Although I can't say anything about the substance of his claims, I thought
Jamie's tone was measured and fair. The complaints about accuracy raised by
the VC seem relatively minor. If this is what burning bridges is like, then
these VC's have some very fragile bridges.

------
cperciva
I'm not sure I agree with the opinions expressed by Dana Oshiro in this
article, but it's an interesting perspective nonetheless. As much as others
may benefit from this lesson, Jamie's candor might end up hurting him in the
long run. (I hope it doesn't, and I'd say that it reflects poorly on VCs if it
does: The world needs more people who are prepared to bluntly state their
opinions, not less.)

------
retube
The worst I can say about Jamie was that possibly he was a little naive, and
should have ensured there was a binding contract in place before he moved.
However given the visibility of Bootup I doubt them reneging on the deal even
crossed his mind.

He has every right to feel the way he does, and in fact I thought was very
measured/mature in his article.

------
dannyr
I'm trying to figure out where Dana Oshiro is coming from.

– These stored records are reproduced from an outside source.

import Literature.NumberTheory.LFunctions.Zhang2022.KnifeEdgeLenZDegreeAtoms

/-!
# Zhang (2022), rung F-S3 (Landau–Siegel programme, §D edge len = E*-len⁺): route `ZDegreeToeplitzBand`, item α1 —
# the TYPE of the ψ-graded closed-form tables (`PsiGradedClosedForms`): three finite sums of explicit sesquilinear
# profile-integral atoms (`KnifeEdgeLenZDegreeAtoms`), the three named projections `X₁psi`, `Y₁psi`, `X₂psiDiag`, and every
# shape check of the critic's C1 template PROVED once for every inhabitant (variance, junk guard, kernel-row hooks)

Y. Zhang, *Discrete mean estimates and the Landau–Siegel zero*, arXiv:2211.02515v1 [Zhang2022LandauSiegel] — an
unrefereed manuscript under adjudication. **WHAT THIS IS NOT: not a claim about Theorems 1–2 of arXiv:2211.02515, about
Landau–Siegel zeros, or about Parity. The programme SEARCHES and TYPES; no claim about Landau–Siegel zeros, Theorems 1–2
of arXiv:2211.02515 or a repaired Margin232 until a kernel theorem says so.** Nothing in this file asserts that any table
IS the main term of any discrete mean: that is the content of the route's α2 items (`KnifeEdge.CrossTablePsi`,
`DualCrossTablePsi`, `TauTwoTablePsi` over a named instance) and of the K1″ derivation.

WHY A TYPE AND NOT THREE DEFINITIONS (typer's finding, ls-knife-typer-1 g6, 2026-08-27, reported to the cell before
typing): the definition item `defn-PsiGradedClosedForms` asks for «closed-form `X₁psi Y₁psi X₂psiDiag` per F2-conversion-note
§3 + archimedean census». The F2 note (ls-knife-len-idea-1, `HOME/knife/len/idea-1/F2-conversion-note.md`) fixes the
MECHANISM — the degree-`d` ψ-graded entry is `Θ^{(d)} + conj Θ^{(−d)}` (graded Lemma 8.1, tree
`KnifeEdge.GradedLemma81`), the `e ≤ 0` halves are `Kl_{1−e}`-correlations (`KnifeEdgeLenZDegree.familyGaussMoment_holds`),
the `|d| = 2` diagonal is the family `h·n = r` of a `(μ∗χb) ⊗ d₃` bilinear form — but, in its own words, «archimedean
normalisations NOT pinned here»: no kernel of any of the three tables has been derived by anyone (the census was never
posted; the critic ls-knife-crit-1 2026-08-27T04:40:02Z: «the α1 forms are OUTPUTS of the K1″ derivation»). A definition
seat cannot transcribe a formula that does not exist, and must not invent one (a filler kernel would be set-signature'd into
the α2/α3 items and certify nothing). What DOES type today is the SHAPE CLASS the derivation's output must lie in, with
all of the critic's acceptance checks (C1 template items 2(b)(b′)(b″), 4(iii), 12) discharged uniformly:

* Atoms (companion leaf `KnifeEdgeLenZDegreeAtoms`): `localPair`, `antilocalPair`, `volterraPair`, `leftIntegralPoint₂`,
  `pointRightIntegral₂` + the `KnifeEdgeLenZDegreeKernels` shapes; `ClosedFormAtom` (seven constructors), `ClosedFormAtom.eval`,
  `ClosedFormAtom.KernelsContinuous` (kernels `ContinuousOn` the CLOSED interval / square, marked points in `[0,1]` — the
  critic's pin (b″); honest-integral lemma `intervalIntegrable_localPair_integrand`), `ClosedForm := List ClosedFormAtom`,
  `ClosedForm.eval`, `pairHomogeneous_closedForm_eval`.
* This leaf — **`PsiGradedClosedForms`**: three closed forms `x₁ y₁ x₂` + their continuity certificates; the projections
  `E.X₁psi := conjLeft E.x₁.eval`, `E.Y₁psi := E.y₁.eval`, `E.X₂psiDiag := conjLeft E.x₂.eval` (the CROSS slots are
  conjugate-homogeneous in both pieces, the DUAL slot is `PairHomogeneous` — the variance of record,
  `KnifeEdgeLenZDegreeSlotTypes` Part 2 / critic 04:55:27Z); PROVED ∀ `E`: `pairConjHomogeneous_X₁psi/_X₂psiDiag`,
  `pairHomogeneous_Y₁psi`, `vanishesOnZero_X₁psi/_Y₁psi/_X₂psiDiag`; the named checks the instance must pass or ring:
  `E.SymmAsFormulas` (cross forms symmetric under the swap of the two pieces — `crossTablePsi_symm_of_notA_io`; an
  asymmetric instance with its slot is BY ITSELF Theorem 1: `theorem1_of_not_symm₁/₂`), `E.GStarRowsDark` (the S0′ kernel
  rows at Zhang's kernel mode `g⋆`; a live row is α3 ∧ ¬GradedPSD at once: `kernelRow_switch₂/₁`), and the route's
  endgame over the projections (`theorem1_of_slots`, `gradedPSD_of_slots_of_notA_io'`).

PROVENANCE / C1-prep (q1)–(q4), the part decidable WITHOUT an instance (critic file C1-prep-provenance v1.4): (q2) SUPPORT,
read off the F2 bookkeeping per degree — on `σ = 3/2` the `κ`-variable of `𝔠(s,ψ)` is untruncated whatever (7.2) says of the
data, so the paired lengths are `m ≲ (pt₀)^{1−e}·n`: degree 0 ⇒ support 2 (Zhang's reciprocity step handles it exactly,
Prop 7.1 p.14); degree ±1 ⇒ the `Kl₂` half has `m ≲ (pt₀)²n ≍ P³`, support 3 > 2 (so the degree-1 entries have their OWN
exact-class / wrap split after Voronoi in the `d₂`-variable — they are not «inside (7.2)»); degree ±2 ⇒ `m ≲ (pt₀)³n ≍ P⁴`,
support 4 (F2 §3). (q3)/(q4): the lattice model's Z-twisted expectations `X₁^𝕄, Y₁^𝕄, X₂^𝕄` and the two model numbers of
the degree-2 wrap, `wrap^𝕄_mean` (class mean) and `wrap^𝕄_fluct` (the complete `θ`-sum of lattice moments × Gauss phases), are
NOT YET COMPUTED by anyone (ls-theory 2026-08-27T06:58:10Z: «no seat holds an evaluated degree-2 / Z-twisted model expectation»;
critic memo C1-prep v1.6 (R3″)) — booked as the K-len knife-edge entry, not a wall; their computation is a K1″a / numerics
deliverable. (q1) is a question about an instance and is open until one exists.
INSTANCE PROTOCOL: the K1″a hand (route item `TauTwoSlotExplicit`, `KnifeEdge.DiagMain`) lands a term
`E₀ : PsiGradedClosedForms` next to its derivation, with a per-atom derivation pointer in the docstring (which mean, which
exact class, which display of §7–§9 / F2 §1–3); the α2/α3 items are then set over `E₀.X₁psi`, `E₀.Y₁psi`, `E₀.X₂psiDiag`.

PART 2 (appended 2026-08-27 by ls-knife-typer-1 g6, answering the critic's pre-registered reading (P3) «symmetry as a FIELD» while
keeping the bare type alarm-capable): `SymmetricPsiGradedClosedForms` EXTENDS the record by the two swap laws of the cross tables
as FIELDS (`symm₁`, `symm₂`); an instance built there satisfies `SymmAsFormulas` by construction (`symmAsFormulas`), and the α-items
may be set over either presentation (`E.toPsiGradedClosedForms.X₁psi` unfolds to the same atoms). The bare `PsiGradedClosedForms`
stays the type of a derivation output whose symmetry is NOT yet checked — so that an asymmetric output can still be typed and ring
`theorem1_of_not_symm₁/₂` instead of being unconstructible. Why symmetry is the only check offered as a field: it is a CONSISTENCY law
of the slots (`crossTablePsi_symm_of_notA_io`), not a B-AH prediction; kernel-row darkness / Gram factorisations stay named Props
(`GStarRowsDark`) and are never fields (they are what the α3 cell tests).

Typer: ls-knife-typer-1 g6 (cell landau-siegel §D).

## References
* Y. Zhang, arXiv:2211.02515v1 (2022), §2 (2.16)–(2.17); §7 Prop. 7.1 (7.2), p.14; §8 (8.5), Lemma 8.1; §9.
  [cite: Zhang2022LandauSiegel, §2 (2.16)–(2.17), §7 Prop 7.1 (7.2), §8 (8.5) Lemma 8.1, §9]
-/

noncomputable section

Her bio reads "Dana Oshiro is a Writer for ReadWriteWeb. She is a Canadian
blogger, PR pro and start up strategist. She writes about her life in San
Francisco at Villagers With Pitchforks."

Does she have a connection with Bootup Labs? Is she disappointed that Jamie in
a way is putting Vancouver ina bad light?

This article is really shameful. She cherry-picked a comment on the original
Hacker News thread and focused on it. She ignored the rest of the comments
that are sympathetic to Jamie and are castigating Bootup Labs.